[How to complete this task]:
Go through the data and copy each line where the word "TwoRunPencilBlocks" shows up.

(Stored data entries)
-*-

import Summits.QuantumFields.BalabanUV.Gaps.D4WalkBlockGlue
import Summits.QuantumFields.BalabanUV.T4Continuum.Spine.NE5.TwoRunPencilBlocks

/-!
# Spine/NE5/TwoRunPencilBlockGlue — row NE5's two-run pencil at the LOCAL-DATA level through [B9]'s (3.87)–(3.90) gluing,
# BLOCK currency (print's cube-to-cube operator norms; NO fibre letter in the margin) — the block twin of
# `Spine/NE5/TwoRunPencilGlue` (cell `pub-balaban-gaps`, seat `ne5` gen 6)

WHY (`HOME/ne/NE5.md` §7 (r4″) ∕ (x6), standing offer (s6-b)).  `TwoRunPencilGlue` (p357313 ✓) records that NE5's pencil
drawn between the two runs' LOCAL DATA (seed ∕ step families of [B9] (3.87)) passes through the gluing with ONE `t`-free,
`r`-free package — in the ENTRYWISE currency, whose Neumann margin carries the fibre letter `m` (the located limit V47 of
row (D4)).  g1-p2's block currency removes `m` (`Gaps/D4WalkBlockGlue.blockWalkExpansion_glue`: margin
`q = c₁·(c₁·1·(1·K̄_R)·c′)·c′`, print's «N′θc₁(α) < 1 for M sufficiently large», [B9] Thm 3.7).  THIS FILE is the
composition in that currency: `TwoRunPencilBlocks.blockWalkExpansion_pencil_reach` (×2) → `blockWalkExpansion_glue`:
* `blockWalkExpansion_glue_pencil` — seed families `S_A, S_B` and step families `R_A, R_B` of the two runs on shared
  skeletons, each a `BlockWalkExpansion`, TERMWISE close at the local two-run rate `r` in block-walk-weighted currency
  ⟹ for every `‖t‖ ≤ s∕r` the glued kernel `S_t·(1 − R_t)⁻¹` is a `BlockWalkExpansion` (∃-packaged, distances ≥ d₁) with
  constant `c₁·(1 + s)K̄_S·(1·(1 − q_s)⁻¹)·c′`, `q_s = c₁(c₁·1·(1·(1 + s)K̄_R)c′)c′` — no `t`, no `r`, NO `m`;
* `blockWalkExpansion_glue_pencilParam` — over `E × ℂ`: joint analyticity in (background, `t`) of the glued kernel's
  block expansion (`.toJoint.analyticOnBall`).
So in the currency NODE O now builds in, NE5's two-run input for the Γ-slot of a (2.14)-term is again needed ONLY for
the LOCAL seed ∕ step factors (row NE2 ∕ NE3), and the pencil's own Neumann margin is NE5's free reach `s` (x6).
HONEST FRAMING.  A two-line composition of LANDED theorems over hypothesis SHAPES; nothing of Bałaban's is constructed
or asserted; NE5 NOT PRINTED ∕ NOT PROVED; (D4) 0∕1; 0∕12 NE5 leaves; words UNCHANGED.  Rung (B)+1 on a FIXED finite T⁴ —
NOT continuum, NOT infinite volume, NOT mass gap, NOT Clay.  Spine PROVED 0∕9.  0 sorry, 0 `def`.
Sources: [B9] = T. Bałaban, CMP **99** (1985) [Balaban1985BackgroundPropagators] (3.87)–(3.90) p. 409, Thm 3.7, Thm 3.10
p. 416, p. 422; [II] = CMP **116** (1988) [Balaban1988RG2Cluster] (1.5) p. 3, p. 13, p. 15.  Nothing here is a claim about the mass gap.
-/

noncomputable section

namespace Summit.QuantumFields.BalabanUV.T4Continuum.Spine.NE5.TwoRunPencilBlockGlue

open Metric Set
open Literature.MathematicalPhysics.QuantumFieldTheory.Balaban1983to89
open Literature.MathematicalPhysics.QuantumFieldTheory.Balaban1983to89.B9SectDWalk (DomBy)
open Literature.MathematicalPhysics.QuantumFieldTheory.Balaban1983to89.B9Thm34Ext (toB6)
open Literature.MathematicalPhysics.QuantumFieldTheory.Balaban1983to89.B9Thm37GlueTorus (torusGeom)
open Literature.MathematicalPhysics.QuantumFieldTheory.Balaban1983to89.TreeLengthTorus (TPt)
open Literature.MathematicalPhysics.QuantumFieldTheory.Balaban1983to89.B5TorusCover (UT)
open Literature.MathematicalPhysics.QuantumFieldTheory.Balaban1983to89.B11SectG (RowSum)
open Summit.QuantumFields.BalabanUV.Gaps.D4WalkBlock (blockNorm BlockWalkExpansion)
open Summit.QuantumFields.BalabanUV.Gaps.D4WalkBlockGlue (blockWalkExpansion_glue)
open Summit.QuantumFields.BalabanUV.T4Continuum.Spine.NE5.TwoRunPencilBlocks
  (blockWalkExpansion_pencil_reach blockWalkExpansion_pencilParam)

variable {ν : ℕ} {K : Fin ν → ℕ} [∀ i, NeZero (K i)]
variable {d N' : ℕ} {p n : Type} [Fintype p] [Fintype n] [DecidableEq n]
variable {E : Type*} [NormedAddCommGroup E] [NormedSpace ℂ E]
variable {c₀ : B13.Consts} {cub : p → UT K} {cubn : n → UT K} {X : Finset (UT K)}
variable {SA SB : (TPt d N' → ℂ) → E → Matrix p n ℂ} {RA RB : (TPt d N' → ℂ) → E → Matrix n n ℂ}
variable {WS WR : Type} {TSA TSB : WS → (TPt d N' → ℂ) → E → Matrix p n ℂ} {TRA TRB : WR → (TPt d N' → ℂ) → E → Matrix n n ℂ}
variable {SXS : Set WS} {SXR : Set WR} {AS ASB : WS → ℝ} {AR ARB : WR → ℝ}
variable {DS : WS → UT K → UT K → ℝ} {DR : WR → UT K → UT K → ℝ}
variable {R ρS εS κS KbarS RSB ρSB εSB κSB KbarSB ρR εR κR KbarR RRB ρRB εRB κRB KbarRB : ℝ}
variable {ρ ε ρs σ₁ c₁ σ' c' κs κ ρ' ε' κ' : ℝ}

/-- **THE GLUED KERNEL ALONG NE5's LOCAL-DATA PENCIL, BLOCK CURRENCY** — `t`-free, `r`-free, fibre-free package.  Data as in
`TwoRunPencilGlue.jointWalkExpansion_glue_pencil` with `BlockWalkExpansion`s over cube maps and block-walk-weighted termwise
closeness; the windows of `D4WalkBlockGlue.blockWalkExpansion_glue` with run A's constants inflated by the reach,
`K̄ ↦ (1 + s)K̄`. [cite: Balaban1985BackgroundPropagators, (3.87)–(3.90) p.409, Thm 3.10 p.416, p.422; Balaban1988RG2Cluster, (1.5) p.3, p.13, p.15] -/
theorem blockWalkExpansion_glue_pencil
    (hSA : BlockWalkExpansion c₀ cub cubn SA X R εS κS KbarS TSA SXS AS DS ρS)
    (hSB : BlockWalkExpansion c₀ cub cubn SB X RSB εSB κSB KbarSB TSB SXS ASB DS ρSB) (hRSB : R ≤ RSB)
    (hRA : BlockWalkExpansion c₀ cubn cubn RA X R εR κR KbarR TRA SXR AR DR ρR)
    (hRB : BlockWalkExpansion c₀ cubn cubn RB X RRB εRB κRB KbarRB TRB SXR ARB DR ρRB) (hRRB : R ≤ RRB)
    (hSdom : ∀ ω, DomBy (toB6 (torusGeom K 0 0 0) 0 True) (DS ω))
    (hRdom : ∀ ω, DomBy (toB6 (torusGeom K 0 0 0) 0 True) (DR ω))
    {r s : ℝ} (hr : 0 < r) (hs : 0 ≤ s)
    (hdiffS : ∀ ω, ∀ σ₀ : TPt d N' → ℂ, (∀ j, ‖σ₀ j‖ ≤ Real.exp c₀.κ₁) → ∀ u ∈ ball (0 : E) R,
      ∀ y y', blockNorm cub cubn (TSB ω σ₀ u - TSA ω σ₀ u) y y' ≤ r * (AS ω * Real.exp (-(ρS * DS ω y y'))))
    (hdiffR : ∀ ω, ∀ σ₀ : TPt d N' → ℂ, (∀ j, ‖σ₀ j‖ ≤ Real.exp c₀.κ₁) → ∀ u ∈ ball (0 : E) R,
      ∀ y y', blockNorm cubn cubn (TRB ω σ₀ u - TRA ω σ₀ u) y y' ≤ r * (AR ω * Real.exp (-(ρR * DR ω y y'))))
    (hrow : RowSum (toB6 (torusGeom K 0 0 0) 0 True) σ₁ c₁) (hrow' : RowSum (toB6 (torusGeom K 0 0 0) 0 True) σ' c')
    (hσ₁ : 0 ≤ σ₁) (hσ' : 0 ≤ σ') (hc₁ : 0 ≤ c₁) (hc' : 0 ≤ c')
    (hε : 0 ≤ ε) (hερ : ε ≤ ρ) (hρs : ρ + σ₁ ≤ ρs) (hρsR : ρs ≤ ρR) (hwR : ρR - εR ≤ ρ - ε)
    (hKR : 0 ≤ KbarR) (hκs : 0 ≤ κs) (hκsR : κs ≤ κR) (hκsC : κs + σ' ≤ ρ - ε) (hκ : 0 ≤ κ) (hκC : κ ≤ ρ - ε)
    (hκκs : κ + σ' ≤ κs)
    (hq : c₁ * (c₁ * 1 * (1 * ((1 + s) * KbarR)) * c') * c' < 1)
    (hρ' : 0 ≤ ρ') (hρ'ρ : ρ' ≤ ρ) (hρ'S : ρ' + σ₁ ≤ ρS) (hε' : 0 ≤ ε') (hwS : ρS - εS ≤ ρ' - ε') (hw1 : ρ - ε ≤ ρ' - ε')
    (hKS : 0 ≤ KbarS) (hκ' : 0 ≤ κ') (hκ'κ : κ' ≤ κ) (hκ'S : κ' + σ' ≤ κS)
    {t : ℂ} (ht : ‖t‖ ≤ s / r) :
    ∃ (W : Type) (T : W → (TPt d N' → ℂ) → E → Matrix p n ℂ) (SX : Set W) (A : W → ℝ) (D : W → UT K → UT K → ℝ)
      (ρ₀ : ℝ), BlockWalkExpansion c₀ cub cubn
        (fun σ₀ u => (SA σ₀ u + t • (SB σ₀ u - SA σ₀ u)) *
          ((1 : Matrix n n ℂ) + (-1 : ℂ) • (RA σ₀ u + t • (RB σ₀ u - RA σ₀ u)))⁻¹) X R ε' κ'
        (c₁ * ((1 + s) * KbarS) * (1 * (1 - c₁ * (c₁ * 1 * (1 * ((1 + s) * KbarR)) * c') * c')⁻¹) * c') T SX A D ρ₀ ∧
      ∀ ω, DomBy (toB6 (torusGeom K 0 0 0) 0 True) (D ω) :=
  have hs1 : 0 ≤ 1 + s := by positivity
  blockWalkExpansion_glue (blockWalkExpansion_pencil_reach hSA hSB hRSB hr hs hdiffS ht)
    (blockWalkExpansion_pencil_reach hRA hRB hRRB hr hs hdiffR ht) hSdom hRdom hrow hrow' hσ₁ hσ' hc₁ hc' hε hερ hρs
    hρsR hwR (mul_nonneg hs1 hKR) hκs hκsR hκsC hκ hκC hκκs hq hρ' hρ'ρ hρ'S hε' hwS hw1 (mul_nonneg hs1 hKS) hκ' hκ'κ hκ'S

/-- **THE GLUED KERNEL OVER `E × ℂ`, BLOCK CURRENCY** (row (D4)'s seam ball × row NE5's pencil at once): joint analyticity in
(background, interpolation parameter) of the glued kernel's block walk expansion, constant
`c₁·(1 + τr)K̄_S·(1·(1 − q)⁻¹)·c′`, `q = c₁(c₁·1·(1·(1 + τr)K̄_R)c′)c′`. [cite: Balaban1985BackgroundPropagators, (3.87)–(3.90) p.409, Thm 3.10 p.416; Balaban1988RG2Cluster, (1.5) p.3, p.15] -/
theorem blockWalkExpansion_glue_pencilParam
    (hSA : BlockWalkExpansion c₀ cub cubn SA X R εS κS KbarS TSA SXS AS DS ρS)
    (hSB : BlockWalkExpansion c₀ cub cubn SB X RSB εSB κSB KbarSB TSB SXS ASB DS ρSB) (hRSB : R ≤ RSB)
    (hRA : BlockWalkExpansion c₀ cubn cubn RA X R εR κR KbarR TRA SXR AR DR ρR)
    (hRB : BlockWalkExpansion c₀ cubn cubn RB X RRB εRB κRB KbarRB TRB SXR ARB DR ρRB) (hRRB : R ≤ RRB)
    (hSdom : ∀ ω, DomBy (toB6 (torusGeom K 0 0 0) 0 True) (DS ω))
    (hRdom : ∀ ω, DomBy (toB6 (torusGeom K 0 0 0) 0 True) (DR ω))
    {r τ : ℝ} (hr : 0 ≤ r) (hτ : 0 ≤ τ)
    (hdiffS : ∀ ω, ∀ σ₀ : TPt d N' → ℂ, (∀ j, ‖σ₀ j‖ ≤ Real.exp c₀.κ₁) → ∀ u ∈ ball (0 : E) R,
      ∀ y y', blockNorm cub cubn (TSB ω σ₀ u - TSA ω σ₀ u) y y' ≤ r * (AS ω * Real.exp (-(ρS * DS ω y y'))))
    (hdiffR : ∀ ω, ∀ σ₀ : TPt d N' → ℂ, (∀ j, ‖σ₀ j‖ ≤ Real.exp c₀.κ₁) → ∀ u ∈ ball (0 : E) R,
      ∀ y y', blockNorm cubn cubn (TRB ω σ₀ u - TRA ω σ₀ u) y y' ≤ r * (AR ω * Real.exp (-(ρR * DR ω y y'))))
    (hrow : RowSum (toB6 (torusGeom K 0 0 0) 0 True) σ₁ c₁) (hrow' : RowSum (toB6 (torusGeom K 0 0 0) 0 True) σ' c')
    (hσ₁ : 0 ≤ σ₁) (hσ' : 0 ≤ σ') (hc₁ : 0 ≤ c₁) (hc' : 0 ≤ c')
    (hε : 0 ≤ ε) (hερ : ε ≤ ρ) (hρs : ρ + σ₁ ≤ ρs) (hρsR : ρs ≤ ρR) (hwR : ρR - εR ≤ ρ - ε)
    (hKR : 0 ≤ KbarR) (hκs : 0 ≤ κs) (hκsR : κs ≤ κR) (hκsC : κs + σ' ≤ ρ - ε) (hκ : 0 ≤ κ) (hκC : κ ≤ ρ - ε)
    (hκκs : κ + σ' ≤ κs)
    (hq : c₁ * (c₁ * 1 * (1 * ((1 + τ * r) * KbarR)) * c') * c' < 1)
    (hρ' : 0 ≤ ρ') (hρ'ρ : ρ' ≤ ρ) (hρ'S : ρ' + σ₁ ≤ ρS) (hε' : 0 ≤ ε') (hwS : ρS - εS ≤ ρ' - ε') (hw1 : ρ - ε ≤ ρ' - ε')
    (hKS : 0 ≤ KbarS) (hκ' : 0 ≤ κ') (hκ'κ : κ' ≤ κ) (hκ'S : κ' + σ' ≤ κS) :
    ∃ (W : Type) (T : W → (TPt d N' → ℂ) → E × ℂ → Matrix p n ℂ) (SX : Set W) (A : W → ℝ) (D : W → UT K → UT K → ℝ)
      (ρ₀ : ℝ), BlockWalkExpansion c₀ cub cubn
        (fun σ₀ (v : E × ℂ) => (SA σ₀ v.1 + (((τ / R : ℝ) : ℂ) * v.2) • (SB σ₀ v.1 - SA σ₀ v.1)) *
          ((1 : Matrix n n ℂ) + (-1 : ℂ) • (RA σ₀ v.1 + (((τ / R : ℝ) : ℂ) * v.2) • (RB σ₀ v.1 - RA σ₀ v.1)))⁻¹) X R ε' κ'
        (c₁ * ((1 + τ * r) * KbarS) * (1 * (1 - c₁ * (c₁ * 1 * (1 * ((1 + τ * r) * KbarR)) * c') * c')⁻¹) * c')
        T SX A D ρ₀ ∧
      ∀ ω, DomBy (toB6 (torusGeom K 0 0 0) 0 True) (D ω) :=
  have h1 : 0 ≤ 1 + τ * r := by positivity
  blockWalkExpansion_glue (blockWalkExpansion_pencilParam hSA hSB hRSB hr hτ hdiffS)
    (blockWalkExpansion_pencilParam hRA hRB hRRB hr hτ hdiffR) hSdom hRdom hrow hrow' hσ₁ hσ' hc₁ hc' hε hερ hρs
    hρsR hwR (mul_nonneg h1 hKR) hκs hκsR hκsC hκ hκC hκκs hq hρ' hρ'ρ hρ'S hε' hwS hw1 (mul_nonneg h1 hKS) hκ' hκ'κ hκ'S

end Summit.QuantumFields.BalabanUV.T4Continuum.Spine.NE5.TwoRunPencilBlockGlue

end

-*-

[Solved exercise]:
import Summits.QuantumFields.BalabanUV.T4Continuum.Spine.NE5.TwoRunPencilBlocks
composition in that currency: `TwoRunPencilBlocks.blockWalkExpansion_pencil_reach` (×2) → `blockWalkExpansion_glue`:
open Summit.QuantumFields.BalabanUV.T4Continuum.Spine.NE5.TwoRunPencilBlocks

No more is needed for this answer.